City National Bank (CNB) is a bank headquartered at City National Plaza in Los Angeles, California. CNB is a subsidiary of the Toronto-based Royal Bank of Canada and it is the 35th largest bank in the United States .

CNB has been dubbed the "Bank to the Stars" due to its extensive relationships with numerous Hollywood entertainment industry clients, and deals with many exclusive and premier clients from various media, including television, film, theater and the arts.

Management
The bank had total assets of $91 billion (as of June 1, 2022). It offers a full complement of banking, trust and investment services through 75 offices, including 19 full-service regional centers, in Southern California, the San Francisco Bay Area, Nevada, New York City, Minneapolis, Nashville, Washington, DC and Atlanta. After the closure or merger of many Los Angeles banks, it has become the largest bank headquartered in the Greater Los Angeles Area. It also acts as a processing bank, providing back office services such as checking account processing and check clearance services for smaller local banks that do not do their own processing. In addition, the company manages $71.7 billion in client investment assets.

It is a national bank, regulated by the Office of the Comptroller of the Currency of the United States Department of the Treasury. It has been a wholly owned subsidiary of the Royal Bank of Canada since 2015.

History

The bank was founded in 1954 by Alfred S. Hart. He hired Benjamin N. Maltz as the first chairman of the board. Its offices were in Beverly Hills at 400 North Roxbury Drive until 2004 when its headquarters were relocated to Arco Plaza (later City National Plaza) in Los Angeles.

In 1963, when Frank Sinatra's son was kidnapped, the bank put up the $240,000 demanded as ransom money. In 1970, its stock began trading over the counter.
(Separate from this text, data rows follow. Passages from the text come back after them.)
/-! ## §3  The torus: entrywise and sup-norm localised decay of ∇_UG′ and of G′∇_U\*, uniform in N and U -/

/-- **ENTRYWISE DECAY OF ∇_UG′δ_{p₀} AT THE FULL RATE θ_T (MODEL of (3.42), entry 2, point source).**  For every point
p₀, bond b and colour k′: |(∇_UG′δ_{p₀})(b, k′)| ≤ c_max·(|Cp| + 1)·e^{θ_T}·(2/σ_k)·e^{−θ_T·dist(p₀,₁, b₋)} (the far
endpoint b₊ is at distance ≤ 1 from b₋ and costs e^{θ_T}; |R(b)_{k′j}| ≤ 1 costs |Cp|). [folklore] -/
theorem covD_entry_decay_tower_torus {Cp : Type} [Fintype Cp] [DecidableEq Cp] {M : ℕ → ℕ} (hM : ∀ j, 1 ≤ M j)
    (hdiv : ∀ j i, M j ∣ N i) (c : UT N × Fin d → ℝ) {cmin cmax : ℝ} (hcmin : 0 < cmin) (hc : ∀ b, cmin ≤ |c b|)
    (hc' : ∀ b, |c b| ≤ cmax) (Rm : UT N × Fin d → Cp → Cp → ℝ)
    (hRm : ∀ b i j, ∑ k, Rm b k i * Rm b k j = if i = j then (1 : ℝ) else 0) (k : ℕ)
    (w : Fin (k + 1) → UT N → ℝ) {wmax : ℝ} (hw' : ∀ l y, |w l y| ≤ wmax) {a : Fin (k + 1) → ℝ} (ha : ∀ l, 0 ≤ a l)
    {amin wmin : ℝ} (hamin : 0 < amin) (hwmin : 0 < wmin)
    (hcov : ∀ x, ∃ l : Fin (k + 1), amin ≤ a l ∧ wmin ≤ |w l (towerBlk (torusTower hM hdiv) (l : ℕ) x)|)
    (p₀ : UT N × Cp) (b : UT N × Fin d) (k' : Cp) :
    |covD bsrc btgt c Rm (Ring.inverse (towerOp (torusTower hM hdiv) Rm c k
        (fun l x => w l (towerBlk (torusTower hM hdiv) (l : ℕ) x)) a) (Pi.single p₀ 1)) (b, k')| ≤
      cmax * (Fintype.card Cp + 1) *
        Real.exp (thetaTowerTorus d M (sigmaTowerTorus d M amin wmin cmin k) cmax wmax k a) *
        (2 / sigmaTowerTorus d M amin wmin cmin k *
          Real.exp (-(thetaTowerTorus d M (sigmaTowerTorus d M amin wmin cmin k) cmax wmax k a *
            dist p₀.1 (bsrc b)))) := by
  set σ := sigmaTowerTorus d M amin wmin cmin k with hσdef
  set θ := thetaTowerTorus d M σ cmax wmax k a with hθdef
  set A := 2 / σ with hAdef
  set G := Ring.inverse (towerOp (torusTower hM hdiv) Rm c k
    (fun l x => w l (towerBlk (torusTower hM hdiv) (l : ℕ) x)) a) with hGdef
  have hσ0 : 0 < σ := sigmaTowerTorus_pos d M cmin k hamin hwmin
  have hθ0 : 0 < θ := thetaTower_pos hσ0 cmax wmax d (fun j => d * (M j - 1)) (fun j => M j ^ d) k ha
  have hA0 : 0 ≤ A := div_nonneg (by norm_num) hσ0.le
  have hent : ∀ q : UT N × Cp, |G (Pi.single p₀ 1) q| ≤ A * Real.exp (-(θ * dist p₀.1 q.1)) := fun q =>
    entry_decay_tower_torus_explicit hM hdiv c hcmin hc hc' Rm hRm k w hw' ha hamin hwmin hcov p₀ q
  have hfar : dist p₀.1 (bsrc b) ≤ dist p₀.1 (btgt b) + 1 := by
    have h1 : dist p₀.1 (bsrc b) ≤ dist p₀.1 (btgt b) + dist (btgt b) (bsrc b) := dist_triangle _ _ _
    have h2 : dist (btgt b) (bsrc b) ≤ 1 := by
      obtain ⟨y, μ⟩ := b
      rw [btgt_apply, bsrc_apply, dist_comm]
      exact dist_up_le y μ
    linarith
  set W := Real.exp θ * (A * Real.exp (-(θ * dist p₀.1 (bsrc b)))) with hWdef
  have htgt : ∀ j, |G (Pi.single p₀ 1) (btgt b, j)| ≤ W := by
    intro j
    refine (hent (btgt b, j)).trans ?_
    rw [hWdef, ← mul_assoc, mul_comm (Real.exp θ) A, mul_assoc, ← Real.exp_add]
    refine mul_le_mul_of_nonneg_left (Real.exp_le_exp.mpr ?_) hA0
    have := mul_le_mul_of_nonneg_left hfar hθ0.le
    simp only at this ⊢
    linarith
  have hsrc : |G (Pi.single p₀ 1) (bsrc b, k')| ≤ W := by
    refine (hent (bsrc b, k')).trans ?_
    rw [hWdef]
    exact le_mul_of_one_le_left (mul_nonneg hA0 (Real.exp_pos _).le) (Real.one_le_exp hθ0.le)
  have hcmax : 0 ≤ cmax := (abs_nonneg _).trans (hc' b)
  rw [covD_apply]
  calc |c (b, k').1 * (∑ j, Rm (b, k').1 (b, k').2 j * G (Pi.single p₀ 1) (btgt (b, k').1, j) -
          G (Pi.single p₀ 1) (bsrc (b, k').1, (b, k').2))|
      ≤ cmax * (Fintype.card Cp * W + W) := by
        rw [abs_mul]
        refine mul_le_mul (hc' b) ?_ (abs_nonneg _) hcmax
        refine (abs_sub _ _).trans (add_le_add ?_ hsrc)
        refine (abs_sum_Rm_mul_le Rm hRm b k' _).trans ?_
        calc ∑ j, |G (Pi.single p₀ 1) (btgt b, j)| ≤ ∑ _j : Cp, W := Finset.sum_le_sum fun j _ => htgt j
          _ = Fintype.card Cp * W := by simp [Finset.sum_const, Finset.card_univ, nsmul_eq_mul]
    _ = cmax * (Fintype.card Cp + 1) * Real.exp θ * (A * Real.exp (-(θ * dist p₀.1 (bsrc b)))) := by
        rw [hWdef]; ring

/-- **ENTRYWISE DECAY OF G′∇_U\*δ_{(b,k′)} (MODEL of (3.42), entry 3, point source)** — by transposition
(`inverse_towerOp_covDT_apply`) the bound of `covD_entry_decay_tower_torus` with source and evaluation exchanged. [folklore] -/
theorem covDT_entry_decay_tower_torus {Cp : Type} [Fintype Cp] [DecidableEq Cp] {M : ℕ → ℕ} (hM : ∀ j, 1 ≤ M j)
    (hdiv : ∀ j i, M j ∣ N i) (c : UT N × Fin d → ℝ) {cmin cmax : ℝ} (hcmin : 0 < cmin) (hc : ∀ b, cmin ≤ |c b|)
    (hc' : ∀ b, |c b| ≤ cmax) (Rm : UT N × Fin d → Cp → Cp → ℝ)
    (hRm : ∀ b i j, ∑ k, Rm b k i * Rm b k j = if i = j then (1 : ℝ) else 0) (k : ℕ)
    (w : Fin (k + 1) → UT N → ℝ) {wmax : ℝ} (hw' : ∀ l y, |w l y| ≤ wmax) {a : Fin (k + 1) → ℝ} (ha : ∀ l, 0 ≤ a l)
    {amin wmin : ℝ} (hamin : 0 < amin) (hwmin : 0 < wmin)
    (hcov : ∀ x, ∃ l : Fin (k + 1), amin ≤ a l ∧ wmin ≤ |w l (towerBlk (torusTower hM hdiv) (l : ℕ) x)|)
    (b : UT N × Fin d) (k' : Cp) (p : UT N × Cp) :
    |Ring.inverse (towerOp (torusTower hM hdiv) Rm c k
        (fun l x => w l (towerBlk (torusTower hM hdiv) (l : ℕ) x)) a) (covDT bsrc btgt c Rm (Pi.single (b, k') 1)) p| ≤
      cmax * (Fintype.card Cp + 1) *
        Real.exp (thetaTowerTorus d M (sigmaTowerTorus d M amin wmin cmin k) cmax wmax k a) *
        (2 / sigmaTowerTorus d M amin wmin cmin k *
          Real.exp (-(thetaTowerTorus d M (sigmaTowerTorus d M amin wmin cmin k) cmax wmax k a *
            dist p.1 (bsrc b)))) := by
  rw [inverse_towerOp_covDT_apply (torusTower hM hdiv) Rm hRm hcmin hc (fun j x => tdepth_le (hM j) x)
    (fun j z => card_block_le (hM j) (hdiv j) z) k w ha hamin hwmin hcov, Fintype.sum_eq_single (b, k')
    (fun q hq => by rw [Pi.single_eq_of_ne hq, zero_mul]), Pi.single_eq_same, one_mul]
  exact covD_entry_decay_tower_torus hM hdiv c hcmin hc hc' Rm hRm k w hw' ha hamin hwmin hcov p b k'

/-- **SUP-NORM, LOCALISED-SOURCE DECAY OF G′∇_U\* ON EVERY TORUS, UNIFORM IN THE VOLUME AND IN THE TRANSPORT (MODEL of
(3.42), entry 3).**  For every site set Y, every BOND field λ vanishing on the bonds (y, μ) with y ∉ Y and with |λ| ≤ m,
every point p and every R with R ≤ dist(y, p₁) for all y ∈ Y:
|(G′∇_U\*λ)(p)| ≤ c_max·(|Cp| + 1)·e^{θ_T}·d·B·e^{−(θ_T/2)·R}·m, B = `supConstTower …`. [folklore] -/
theorem covDT_sup_decay_tower_torus {Cp : Type} [Fintype Cp] [DecidableEq Cp] {M : ℕ → ℕ} (hM : ∀ j, 1 ≤ M j)
    (hdiv : ∀ j i, M j ∣ N i) (c : UT N × Fin d → ℝ) {cmin cmax : ℝ} (hcmin : 0 < cmin) (hc : ∀ b, cmin ≤ |c b|)
    (hc' : ∀ b, |c b| ≤ cmax) (Rm : UT N × Fin d → Cp → Cp → ℝ)
    (hRm : ∀ b i j, ∑ k, Rm b k i * Rm b k j = if i = j then (1 : ℝ) else 0) (k : ℕ)
    (w : Fin (k + 1) → UT N → ℝ) {wmax : ℝ} (hw' : ∀ l y, |w l y| ≤ wmax) {a : Fin (k + 1) → ℝ} (ha : ∀ l, 0 ≤ a l)
    {amin wmin : ℝ} (hamin : 0 < amin) (hwmin : 0 < wmin)
    (hcov : ∀ x, ∃ l : Fin (k + 1), amin ≤ a l ∧ wmin ≤ |w l (towerBlk (torusTower hM hdiv) (l : ℕ) x)|)
    (Y : Finset (UT N)) (lam : (UT N × Fin d) × Cp → ℝ) (hlamY : ∀ q, bsrc q.1 ∉ Y → lam q = 0) {m : ℝ}
    (hlamm : ∀ q, |lam q| ≤ m) (p : UT N × Cp) {R : ℝ} (hR : ∀ y ∈ Y, R ≤ dist y p.1) :
    |Ring.inverse (towerOp (torusTower hM hdiv) Rm c k
        (fun l x => w l (towerBlk (torusTower hM hdiv) (l : ℕ) x)) a) (covDT bsrc btgt c Rm lam) p| ≤
      cmax * (Fintype.card Cp + 1) *
        Real.exp (thetaTowerTorus d M (sigmaTowerTorus d M amin wmin cmin k) cmax wmax k a) * d *
        (supConstTower d M amin wmin cmin cmax wmax k a (Fintype.card Cp) *
          Real.exp (-(thetaTowerTorus d M (sigmaTowerTorus d M amin wmin cmin k) cmax wmax k a / 2 * R)) * m) := by
  classical
  set σ := sigmaTowerTorus d M amin wmin cmin k with hσdef
  set θ := thetaTowerTorus d M σ cmax wmax k a with hθdef
  set A := 2 / σ with hAdef
  set G := Ring.inverse (towerOp (torusTower hM hdiv) Rm c k
    (fun l x => w l (towerBlk (torusTower hM hdiv) (l : ℕ) x)) a) with hGdef
  set C := cmax * (Fintype.card Cp + 1) * Real.exp θ with hCdef
  have hσ0 : 0 < σ := sigmaTowerTorus_pos d M cmin k hamin hwmin
  have hθ0 : 0 < θ := thetaTower_pos hσ0 cmax wmax d (fun j => d * (M j - 1)) (fun j => M j ^ d) k ha
  have hA0 : 0 ≤ A := div_nonneg (by norm_num) hσ0.le
  have hm : 0 ≤ m := (abs_nonneg _).trans (hlamm ((p.1, (0 : Fin d)), p.2))
  have hcmax : 0 ≤ cmax := (abs_nonneg _).trans (hc' (p.1, (0 : Fin d)))
  have hC0 : 0 ≤ C := by rw [hCdef]; positivity
  have hq : ∀ q : (UT N × Fin d) × Cp, |lam q * covD bsrc btgt c Rm (G (Pi.single p 1)) q| ≤
      C * (|lam q| * (A * Real.exp (-(θ * dist p.1 (bsrc q.1))))) := by
    intro q
    obtain ⟨b, k'⟩ := q
    rw [abs_mul]
    have h := covD_entry_decay_tower_torus hM hdiv c hcmin hc hc' Rm hRm k w hw' ha hamin hwmin hcov p b k'
    calc |lam (b, k')| * |covD bsrc btgt c Rm (G (Pi.single p 1)) (b, k')|
        ≤ |lam (b, k')| * (C * (A * Real.exp (-(θ * dist p.1 (bsrc b))))) :=
          mul_le_mul_of_nonneg_left h (abs_nonneg _)
      _ = _ := by ring
  have hsum := sum_bond_localized_le (Dir := Fin d) (Cp := Cp) hA0 hθ0.le Y p.1 hR lam
    (fun q hq' => hlamY q hq') hlamm hm
  have h3 : ∑ x' : UT N, Real.exp (-(θ / 2 * dist p.1 x')) ≤ B4Sect5Proof.latticeConst d (θ / 2) :=
    B4Sect5Torus.torusSum_le d (UT.one_le N) (half_pos hθ0) (UT.toSite N p.1)
  have hpre : 0 ≤ A * m * Real.exp (-(θ / 2 * R)) := mul_nonneg (mul_nonneg hA0 hm) (Real.exp_pos _).le
  rw [inverse_towerOp_covDT_apply (torusTower hM hdiv) Rm hRm hcmin hc (fun j x => tdepth_le (hM j) x)
    (fun j z => card_block_le (hM j) (hdiv j) z) k w ha hamin hwmin hcov lam p]
  calc |∑ q, lam q * covD bsrc btgt c Rm (G (Pi.single p 1)) q|
      ≤ ∑ q, |lam q * covD bsrc btgt c Rm (G (Pi.single p 1)) q| := Finset.abs_sum_le_sum_abs _ _
    _ ≤ ∑ q, C * (|lam q| * (A * Real.exp (-(θ * dist p.1 (bsrc q.1))))) := Finset.sum_le_sum fun q _ => hq q
    _ = C * ∑ q : (UT N × Fin d) × Cp, |lam q| * (A * Real.exp (-(θ * dist p.1 q.1.1))) := by
        rw [Finset.mul_sum]; rfl
    _ ≤ C * (A * m * Real.exp (-(θ / 2 * R)) *
          ((Fintype.card (Fin d) * Fintype.card Cp) * ∑ x', Real.exp (-(θ / 2 * dist p.1 x')))) :=
        mul_le_mul_of_nonneg_left hsum hC0
    _ ≤ C * (A * m * Real.exp (-(θ / 2 * R)) *
          ((Fintype.card (Fin d) * Fintype.card Cp) * B4Sect5Proof.latticeConst d (θ / 2))) :=
        mul_le_mul_of_nonneg_left (mul_le_mul_of_nonneg_left
          (mul_le_mul_of_nonneg_left h3 (by positivity)) hpre) hC0
    _ = _ := by rw [hCdef, hAdef, Fintype.card_fin]; unfold supConstTower; ring

/-- **THE ℓ^∞ → ℓ^∞ OPERATOR NORM OF G′∇_U\* IS BOUNDED UNIFORMLY IN THE VOLUME AND IN THE TRANSPORT (MODEL).**
|(G′∇_U\*λ)(p)| ≤ c_max·(|Cp| + 1)·e^{θ_T}·d·B·m whenever |λ| ≤ m. [folklore] -/
theorem covDT_sup_bound_tower_torus {Cp : Type} [Fintype Cp] [DecidableEq Cp] {M : ℕ → ℕ} (hM : ∀ j, 1 ≤ M j)
    (hdiv : ∀ j i, M j ∣ N i) (c : UT N × Fin d → ℝ) {cmin cmax : ℝ} (hcmin : 0 < cmin) (hc : ∀ b, cmin ≤ |c b|)
    (hc' : ∀ b, |c b| ≤ cmax) (Rm : UT N × Fin d → Cp → Cp → ℝ)
    (hRm : ∀ b i j, ∑ k, Rm b k i * Rm b k j = if i = j then (1 : ℝ) else 0) (k : ℕ)
    (w : Fin (k + 1) → UT N → ℝ) {wmax : ℝ} (hw' : ∀ l y, |w l y| ≤ wmax) {a : Fin (k + 1) → ℝ} (ha : ∀ l, 0 ≤ a l)
    {amin wmin : ℝ} (hamin : 0 < amin) (hwmin : 0 < wmin)
    (hcov : ∀ x, ∃ l : Fin (k + 1), amin ≤ a l ∧ wmin ≤ |w l (towerBlk (torusTower hM hdiv) (l : ℕ) x)|)
    (lam : (UT N × Fin d) × Cp → ℝ) {m : ℝ} (hlamm : ∀ q, |lam q| ≤ m) (p : UT N × Cp) :
    |Ring.inverse (towerOp (torusTower hM hdiv) Rm c k
        (fun l x => w l (towerBlk (torusTower hM hdiv) (l : ℕ) x)) a) (covDT bsrc btgt c Rm lam) p| ≤
      cmax * (Fintype.card Cp + 1) *
        Real.exp (thetaTowerTorus d M (sigmaTowerTorus d M amin wmin cmin k) cmax wmax k a) * d *
        (supConstTower d M amin wmin cmin cmax wmax k a (Fintype.card Cp) * m) := by
  have h := covDT_sup_decay_tower_torus hM hdiv c hcmin hc hc' Rm hRm k w hw' ha hamin hwmin hcov Finset.univ lam
    (fun q hq => absurd (mem_univ (bsrc q.1)) hq) hlamm p (R := 0) (fun y _ => dist_nonneg)
  simpa using h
In the 1990s, it acquired seven banks: First Los Angeles Bank (1995), Ventura County National Bank (1997), Frontier Bank (1997), Riverside National Bank (1997), Harbor Bank (1998), North American Trust Company (1998), and American Pacific State Bank (1999). In 2000, the bank expanded into Northern California in with the purchase of The Pacific Bank, followed by the acquisition of the Oakland-based Civic BanCorp in 2002. It had also acquired The Pacific Bank in 2000 as well as Reed, Conner & Birdwell and the People's Bank of California in 2001.

In 2002, City National opened an office in New York City to serve its California-based clientele who do business on both coasts, as well as prospective clients in Manhattan. In that decade, it continued to acquire more banks: Convergent Capital Management, LLC (2003), Business Bank of Nevada (2006), Convergent Wealth Advisors (2007), Lee Munder Capital Group (2009), Imperial Capital Bank (2009).

It then acquired two more banks in 2010: 1st Pacific Bank and Sun West Bank. In mid-2011, the bank opened a branch in Nashville, Tennessee. In 2012, it acquired Rochdale Investment Management and First American Equipment Finance.

City National Bank was formerly known as City National Bank of Beverly Hills and changed its name to City National Bank in February 1964.

On January 22, 2015, City National announced a "definitive agreement" to be acquired by the Royal Bank of Canada.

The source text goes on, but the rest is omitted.